We don’t know whether to cry to bang our heads against the wall. We blame Ashlock (1971) (to whom most evolutionary taxonomists refer) as the Root of all Evil Blunders in systematics - but we'll leave that for another post.

Our money is on Stuessy & König (2009) as winners of the 2009 Pewter Leprechaun (at least by 2 lengths). We hereby nominate Stuessy & König (2009) for the coveted prize for the misuse of paraphyly by confusing it as monophyly or meaningful.

References

Ashlock, P.D. (1971). Monophyly and associated terms. Systematic Zoology 20:63-69.
Caron, D., Worden, A., Countway, P., Demir, E., & Heidelberg, K. (2008). Protists are microbes too: a perspective The ISME Journal, 3 (1), 4-12 DOI: 10.1038/ismej.2008.101
Prothero, D. (2009). Evolutionary Transitions in the Fossil Record of Terrestrial Hoofed Mammals Evolution: Education and Outreach, 2 (2), 289-302 DOI: 10.1007/s12052-009-0136-1
Stuessy, T.F. & König, C. (2009). Classification should not be constrained solely by branching topology in a cladistic context Taxon, 58, 347-348

3 comments:

AK said...

IMO you're being a little too rigid here. I just discovered your campaign when I saw your post on Research Blogging, but I've read all the previous posts, before creating my response.

I've posted my response on my own blog, where you're welcome to comment, or answer here.

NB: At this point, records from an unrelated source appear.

/-! ## §2  `D_λG̃_j` at an `α`-free rate -/

open Classical in
/-- **`D_λG̃_j` HAS AN EXPONENTIALLY DECAYING PAIR KERNEL WITH A RATE INDEPENDENT OF `α`** (at `c = L^j`): there is `δ > 0` depending on `d, L`
only and for every `0 ≤ α < 1` a `C_α ≥ 0` with the pair bound `(C_α·t^α, δ)` — the `_rateFree` twin of p38's
`…B6BlockHolderCompositesV1.holderBound_DGt_scaling`: `D_λG̃_j = D_λG^{(n^{d+1})} − (D_λH_j)(Q_jG^{(n^{d+1})})` (p22's `Gt_eq_comp_GE`),
`D_λG^{(n^{d+1})}` by p38's `holderBound_DGE_scaling` ([4] (1.111), rate `δ_D` free of `α`), `D_λH_j` by r03's `holderBound_DHj_rateFree`,
`Q_jG^{(n^{d+1})}` by p22's block bounds. [cite: Balaban1984PropagatorsII, (2.131) p.246, Prop. 2.5 p.246; Balaban1984PropagatorsI, (1.111) p.35] -/
theorem holderBound_DGt_rateFree (d L : ℕ) (hd : 1 ≤ d + 1) (hL : Odd L ∧ 1 < L) :
    ∃ δ : ℝ, 0 < δ ∧ ∀ α : ℝ, 0 ≤ α → α < 1 → ∃ C : ℝ, 0 ≤ C ∧ ∀ (m K : ℕ) (j : ℕ) (hc : ((L : ℝ) ^ j) ≠ 0)
      (_hj : j + 1 ≤ (⟨d + 1, L, m, K, hd, hL⟩ : Params).m + (⟨d + 1, L, m, K, hd, hL⟩ : Params).K)
      (Λ' : Finset (Site (⟨d + 1, L, m, K, hd, hL⟩ : Params) (j + 1))) (w : CIdx j Λ' → ℝ) (_hw : ∀ i, 0 < w i) (lam : Fin (d + 1))
      (b₁ b₂ : PBond (⟨d + 1, L, m, K, hd, hL⟩ : Params) 0) (_hdir : b₁.dir = b₂.dir) (_hle : supDist b₁.src b₂.src ≤ L ^ j) (y : Site (⟨d + 1, L, m, K, hd, hL⟩ : Params) j),
      ∑ b₀' ∈ univ.filter (fun b₀' : PBond (⟨d + 1, L, m, K, hd, hL⟩ : Params) 0 => iterBlockOf j b₀'.src = y),
          |(((((L : ℝ) ^ j) • (onE (LinearMap.funLeft ℝ ℝ (fun b : PBond (⟨d + 1, L, m, K, hd, hL⟩ : Params) 0 =>
              (⟨b.src.shift lam, b.dir⟩ : PBond (⟨d + 1, L, m, K, hd, hL⟩ : Params) 0))) - LinearMap.id) :
          BondSpace (⟨d + 1, L, m, K, hd, hL⟩ : Params) →ₗ[ℝ] BondSpace (⟨d + 1, L, m, K, hd, hL⟩ : Params))) ∘ₗ (tsV1 hc Λ' w).Gt) (EuclideanSpace.single b₀' (1 : ℝ)) b₁ -
           (((((L : ℝ) ^ j) • (onE (LinearMap.funLeft ℝ ℝ (fun b : PBond (⟨d + 1, L, m, K, hd, hL⟩ : Params) 0 =>
              (⟨b.src.shift lam, b.dir⟩ : PBond (⟨d + 1, L, m, K, hd, hL⟩ : Params) 0))) - LinearMap.id) :
          BondSpace (⟨d + 1, L, m, K, hd, hL⟩ : Params) →ₗ[ℝ] BondSpace (⟨d + 1, L, m, K, hd, hL⟩ : Params))) ∘ₗ (tsV1 hc Λ' w).Gt) (EuclideanSpace.single b₀' (1 : ℝ)) b₂| ≤
        C * (((supDist b₁.src b₂.src : ℕ) : ℝ) / (L : ℝ) ^ j) ^ α * Real.exp (-(δ * torusSupNorm (Mk (⟨d + 1, L, m, K, hd, hL⟩ : Params) j)
            (rep (Mk (⟨d + 1, L, m, K, hd, hL⟩ : Params) j) (iterBlockOf j b₁.src) - rep (Mk (⟨d + 1, L, m, K, hd, hL⟩ : Params) j) y))) := by
  obtain ⟨δG, hδG, CG, hCG, hG⟩ := blockBound_GE_scaling d L hd hL one_pos
  obtain ⟨δD, hδD, HD⟩ := holderBound_DGE_scaling d L hd hL one_pos
  obtain ⟨δH, hδH, HH⟩ := holderBound_DHj_rateFree d L hd hL
  set κH : ℝ := kappa163 (d + 1) / ((d : ℝ) + 1) with hκH
  have hκH0 : 0 < κH := div_pos (kappa163_pos _) (by positivity)
  -- rates: `Q_jG` at `δ₁ = min(δ_G, κ_H/2)`; everything at `δ = min(min(δ₁, δ_D), δ_H/2)` — independent of `α`
  set δ₁ : ℝ := min δG (κH / 2) with hδ₁
  have hδ₁0 : 0 < δ₁ := lt_min hδG (half_pos hκH0)
  have hδ₁G : δ₁ ≤ δG := min_le_left _ _
  have hδ₁H : δ₁ < κH := lt_of_le_of_lt (min_le_right _ _) (half_lt_self hκH0)
  set δ : ℝ := min (min δ₁ δD) (δH / 2) with hδ
  have hδ0 : 0 < δ := lt_min (lt_min hδ₁0 hδD) (half_pos hδH)
  have hδδ₁ : δ ≤ δ₁ := (min_le_left _ _).trans (min_le_left _ _)
  have hδD' : δ ≤ δD := (min_le_left _ _).trans (min_le_right _ _)
  have hδH' : δ < δH := lt_of_le_of_lt (min_le_right _ _) (half_lt_self hδH)
  set K₁ : ℝ := latticeConst (d + 1) (κH - δ₁) with hK₁
  have hK₁0 : 0 ≤ K₁ := latticeConst_nonneg _ (by linarith)
  set K₂ : ℝ := latticeConst (d + 1) (δH - δ) with hK₂
  have hK₂0 : 0 ≤ K₂ := latticeConst_nonneg _ (by linarith)
  have hL0 : 0 < L := by have := hL.2; omega
  haveI : NeZero L := ⟨by omega⟩
  have hLp : (0 : ℝ) < L := by exact_mod_cast hL0
  refine ⟨δ, hδ0, fun α hα0 hα1 => ?_⟩
  obtain ⟨CD, hCD, hDG⟩ := HD α hα0 hα1
  obtain ⟨CH, hCH, hH⟩ := HH α hα0 hα1
  set C : ℝ := CD + CH * (Real.exp κH * CG * K₁) * K₂ with hC
  have hC0 : 0 ≤ C := by positivity
  refine ⟨C, hC0, ?_⟩
  intro m K j hc hj Λ' w hw lam b₁ b₂ hdir hle y
  have hj' : j ≤ m + K := Nat.le_of_succ_le hj
  have hLj : (0 : ℝ) < (L : ℝ) ^ j := by positivity
  have hw' : (0 : ℝ) < 1 * ((L : ℝ) ^ j) ^ (d + 1) := by positivity
  have ht0 : 0 ≤ (((supDist b₁.src b₂.src : ℕ) : ℝ) / (L : ℝ) ^ j) ^ α := Real.rpow_nonneg (by positivity) _
  have hρ : IsPseudoDist (fun t t' : Site (⟨d + 1, L, m, K, hd, hL⟩ : Params) j => torusSupNorm (Mk (⟨d + 1, L, m, K, hd, hL⟩ : Params) j) (rep (Mk (⟨d + 1, L, m, K, hd, hL⟩ : Params) j) t - rep (Mk (⟨d + 1, L, m, K, hd, hL⟩ : Params) j) t')) := torusDist_isPseudoDist (Mk (⟨d + 1, L, m, K, hd, hL⟩ : Params) j)
  have hK : SumBound (fun t t' : Site (⟨d + 1, L, m, K, hd, hL⟩ : Params) j => torusSupNorm (Mk (⟨d + 1, L, m, K, hd, hL⟩ : Params) j) (rep (Mk (⟨d + 1, L, m, K, hd, hL⟩ : Params) j) t - rep (Mk (⟨d + 1, L, m, K, hd, hL⟩ : Params) j) t')) (fun a => latticeConst (d + 1) a) := torusDist_sumBound (Mk (⟨d + 1, L, m, K, hd, hL⟩ : Params) j)
  have hGb := hG m K j hj' hc hw'
  have hQ := blockBound_Qv hc hj' Λ' w hκH0.le
  -- `Q_jG` at rate `δ₁` (block bound, p22 files 2, 6)
  have h1 := blockBound_comp hρ hK (tsV1 hc Λ' w).Qv (GE (Domains.whole (P := (⟨d + 1, L, m, K, hd, hL⟩ : Params)) j hj') hc (w := fun _ => 1 * ((L : ℝ) ^ j) ^ (d + 1)) (fun _ => hw'))
    (fun b : PBond (⟨d + 1, L, m, K, hd, hL⟩ : Params) j => b.src) (fun b₀ : PBond (⟨d + 1, L, m, K, hd, hL⟩ : Params) 0 => iterBlockOf j b₀.src) (fun b₀ : PBond (⟨d + 1, L, m, K, hd, hL⟩ : Params) 0 => iterBlockOf j b₀.src)
    (Cf := Real.exp κH) (Cg := CG) (by positivity) hCG hδ₁0.le hδ₁G hδ₁H hQ hGb
  -- `(D_λH_j)(Q_jG)`: pair bound at rate `δ` (p38 file 1's `holderBound_comp`; first factor r03's `holderBound_DHj_rateFree` at rate `δ_H > δ`)
  have h2 := holderBound_comp hρ hK (((((L : ℝ) ^ j) • (onE (LinearMap.funLeft ℝ ℝ (fun b : PBond (⟨d + 1, L, m, K, hd, hL⟩ : Params) 0 =>
              (⟨b.src.shift lam, b.dir⟩ : PBond (⟨d + 1, L, m, K, hd, hL⟩ : Params) 0))) - LinearMap.id) :
          BondSpace (⟨d + 1, L, m, K, hd, hL⟩ : Params) →ₗ[ℝ] BondSpace (⟨d + 1, L, m, K, hd, hL⟩ : Params))) ∘ₗ (tsV1 hc Λ' w).Hj) ((tsV1 hc Λ' w).Qv ∘ₗ GE (Domains.whole (P := (⟨d + 1, L, m, K, hd, hL⟩ : Params)) j hj') hc (w := fun _ => 1 * ((L : ℝ) ^ j) ^ (d + 1)) (fun _ => hw'))
    (fun b : PBond (⟨d + 1, L, m, K, hd, hL⟩ : Params) j => b.src) (fun b₀ : PBond (⟨d + 1, L, m, K, hd, hL⟩ : Params) 0 => iterBlockOf j b₀.src) b₁ b₂ (iterBlockOf j b₁.src)
    (Cf := CH * (((supDist b₁.src b₂.src : ℕ) : ℝ) / (L : ℝ) ^ j) ^ α) (Cg := Real.exp κH * CG * K₁)
    (by positivity) (by positivity) hδ0.le hδδ₁ hδH' (fun y' => hH m K j hc hj Λ' w hw lam b₁ b₂ hdir hle y') h1
  -- `D_λG^{(n^{d+1})}` and `(D_λH_j)(Q_jG)` at the common rate `δ`
  have h3 := holderBound_mono hρ (((((L : ℝ) ^ j) • (onE (LinearMap.funLeft ℝ ℝ (fun b : PBond (⟨d + 1, L, m, K, hd, hL⟩ : Params) 0 =>
              (⟨b.src.shift lam, b.dir⟩ : PBond (⟨d + 1, L, m, K, hd, hL⟩ : Params) 0))) - LinearMap.id) :
          BondSpace (⟨d + 1, L, m, K, hd, hL⟩ : Params) →ₗ[ℝ] BondSpace (⟨d + 1, L, m, K, hd, hL⟩ : Params))) ∘ₗ GE (Domains.whole (P := (⟨d + 1, L, m, K, hd, hL⟩ : Params)) j hj') hc (w := fun _ => 1 * ((L : ℝ) ^ j) ^ (d + 1)) (fun _ => hw'))
    (fun b₀ : PBond (⟨d + 1, L, m, K, hd, hL⟩ : Params) 0 => iterBlockOf j b₀.src) b₁ b₂ (iterBlockOf j b₁.src) (C' := CD * (((supDist b₁.src b₂.src : ℕ) : ℝ) / (L : ℝ) ^ j) ^ α)
    (by positivity) le_rfl hδD' (hDG m K j hj' hc hw' lam b₁ b₂ hdir hle)
  have h4 := holderBound_mono hρ ((((((L : ℝ) ^ j) • (onE (LinearMap.funLeft ℝ ℝ (fun b : PBond (⟨d + 1, L, m, K, hd, hL⟩ : Params) 0 =>
              (⟨b.src.shift lam, b.dir⟩ : PBond (⟨d + 1, L, m, K, hd, hL⟩ : Params) 0))) - LinearMap.id) :
          BondSpace (⟨d + 1, L, m, K, hd, hL⟩ : Params) →ₗ[ℝ] BondSpace (⟨d + 1, L, m, K, hd, hL⟩ : Params))) ∘ₗ (tsV1 hc Λ' w).Hj) ∘ₗ ((tsV1 hc Λ' w).Qv ∘ₗ GE (Domains.whole (P := (⟨d + 1, L, m, K, hd, hL⟩ : Params)) j hj') hc (w := fun _ => 1 * ((L : ℝ) ^ j) ^ (d + 1)) (fun _ => hw')))
    (fun b₀ : PBond (⟨d + 1, L, m, K, hd, hL⟩ : Params) 0 => iterBlockOf j b₀.src) b₁ b₂ (iterBlockOf j b₁.src)
    (C' := CH * (((supDist b₁.src b₂.src : ℕ) : ℝ) / (L : ℝ) ^ j) ^ α * (Real.exp κH * CG * K₁) * K₂)
    (by positivity) (le_of_eq (by rw [hK₂])) le_rfl h2
  -- `D_λG̃_j = D_λG^{(n^{d+1})} − (D_λH_j)(Q_jG^{(n^{d+1})})`
  have hGt : ((((L : ℝ) ^ j) • (onE (LinearMap.funLeft ℝ ℝ (fun b : PBond (⟨d + 1, L, m, K, hd, hL⟩ : Params) 0 =>
              (⟨b.src.shift lam, b.dir⟩ : PBond (⟨d + 1, L, m, K, hd, hL⟩ : Params) 0))) - LinearMap.id) :
          BondSpace (⟨d + 1, L, m, K, hd, hL⟩ : Params) →ₗ[ℝ] BondSpace (⟨d + 1, L, m, K, hd, hL⟩ : Params))) ∘ₗ (tsV1 hc Λ' w).Gt =
      ((((L : ℝ) ^ j) • (onE (LinearMap.funLeft ℝ ℝ (fun b : PBond (⟨d + 1, L, m, K, hd, hL⟩ : Params) 0 =>
              (⟨b.src.shift lam, b.dir⟩ : PBond (⟨d + 1, L, m, K, hd, hL⟩ : Params) 0))) - LinearMap.id) :
          BondSpace (⟨d + 1, L, m, K, hd, hL⟩ : Params) →ₗ[ℝ] BondSpace (⟨d + 1, L, m, K, hd, hL⟩ : Params))) ∘ₗ GE (Domains.whole (P := (⟨d + 1, L, m, K, hd, hL⟩ : Params)) j hj') hc (w := fun _ => 1 * ((L : ℝ) ^ j) ^ (d + 1)) (fun _ => hw') -
        (((((L : ℝ) ^ j) • (onE (LinearMap.funLeft ℝ ℝ (fun b : PBond (⟨d + 1, L, m, K, hd, hL⟩ : Params) 0 =>
              (⟨b.src.shift lam, b.dir⟩ : PBond (⟨d + 1, L, m, K, hd, hL⟩ : Params) 0))) - LinearMap.id) :
          BondSpace (⟨d + 1, L, m, K, hd, hL⟩ : Params) →ₗ[ℝ] BondSpace (⟨d + 1, L, m, K, hd, hL⟩ : Params))) ∘ₗ (tsV1 hc Λ' w).Hj) ∘ₗ ((tsV1 hc Λ' w).Qv ∘ₗ GE (Domains.whole (P := (⟨d + 1, L, m, K, hd, hL⟩ : Params)) j hj') hc (w := fun _ => 1 * ((L : ℝ) ^ j) ^ (d + 1)) (fun _ => hw')) := by
    rw [Gt_eq_comp_GE hc hj Λ' hw hw', LinearMap.sub_comp, LinearMap.id_comp, LinearMap.comp_sub, LinearMap.comp_assoc,
      ← LinearMap.comp_assoc ((tsV1 hc Λ' w).Qv ∘ₗ GE (Domains.whole (P := (⟨d + 1, L, m, K, hd, hL⟩ : Params)) j hj') hc (w := fun _ => 1 * ((L : ℝ) ^ j) ^ (d + 1)) (fun _ => hw'))]
  rw [hGt]
  have h5 := holderBound_sub (ρ := (fun t t' : Site (⟨d + 1, L, m, K, hd, hL⟩ : Params) j => torusSupNorm (Mk (⟨d + 1, L, m, K, hd, hL⟩ : Params) j) (rep (Mk (⟨d + 1, L, m, K, hd, hL⟩ : Params) j) t - rep (Mk (⟨d + 1, L, m, K, hd, hL⟩ : Params) j) t'))) _ _
    (fun b₀ : PBond (⟨d + 1, L, m, K, hd, hL⟩ : Params) 0 => iterBlockOf j b₀.src) b₁ b₂ (iterBlockOf j b₁.src) h3 h4 y
  refine h5.trans (le_of_eq ?_)
  rw [hC]
  ring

Just to summarize, however, IMO the study of the evolutionary process can sometimes make very good use of paraphyletic groups.

David Marjanović said...

"We propose here a method of incorporating patristic distances, or evolutionary divergence within lineages, into an explicit method of producing a branching diagram (called a patrocladistic tree or patrocladogram) […]morphological divergence). […]"

So... they take a cladogram, get the branch lengths from it, somehow add the branch lengths to the data matrix, run this logically circular construct through a cladistic analysis again, and call the result a "patrocladogram"? Have I understood that right?

(BTW, sorry for still not having replied to your responses to my comment a few threads and weeks ago. I'll get to that on the weekend.)

theshortearedowl said...

I've never been comfortable with the idea of 'transitional' fossils anyway - surely everything is transitional between something and something else? (unless it's the last one!)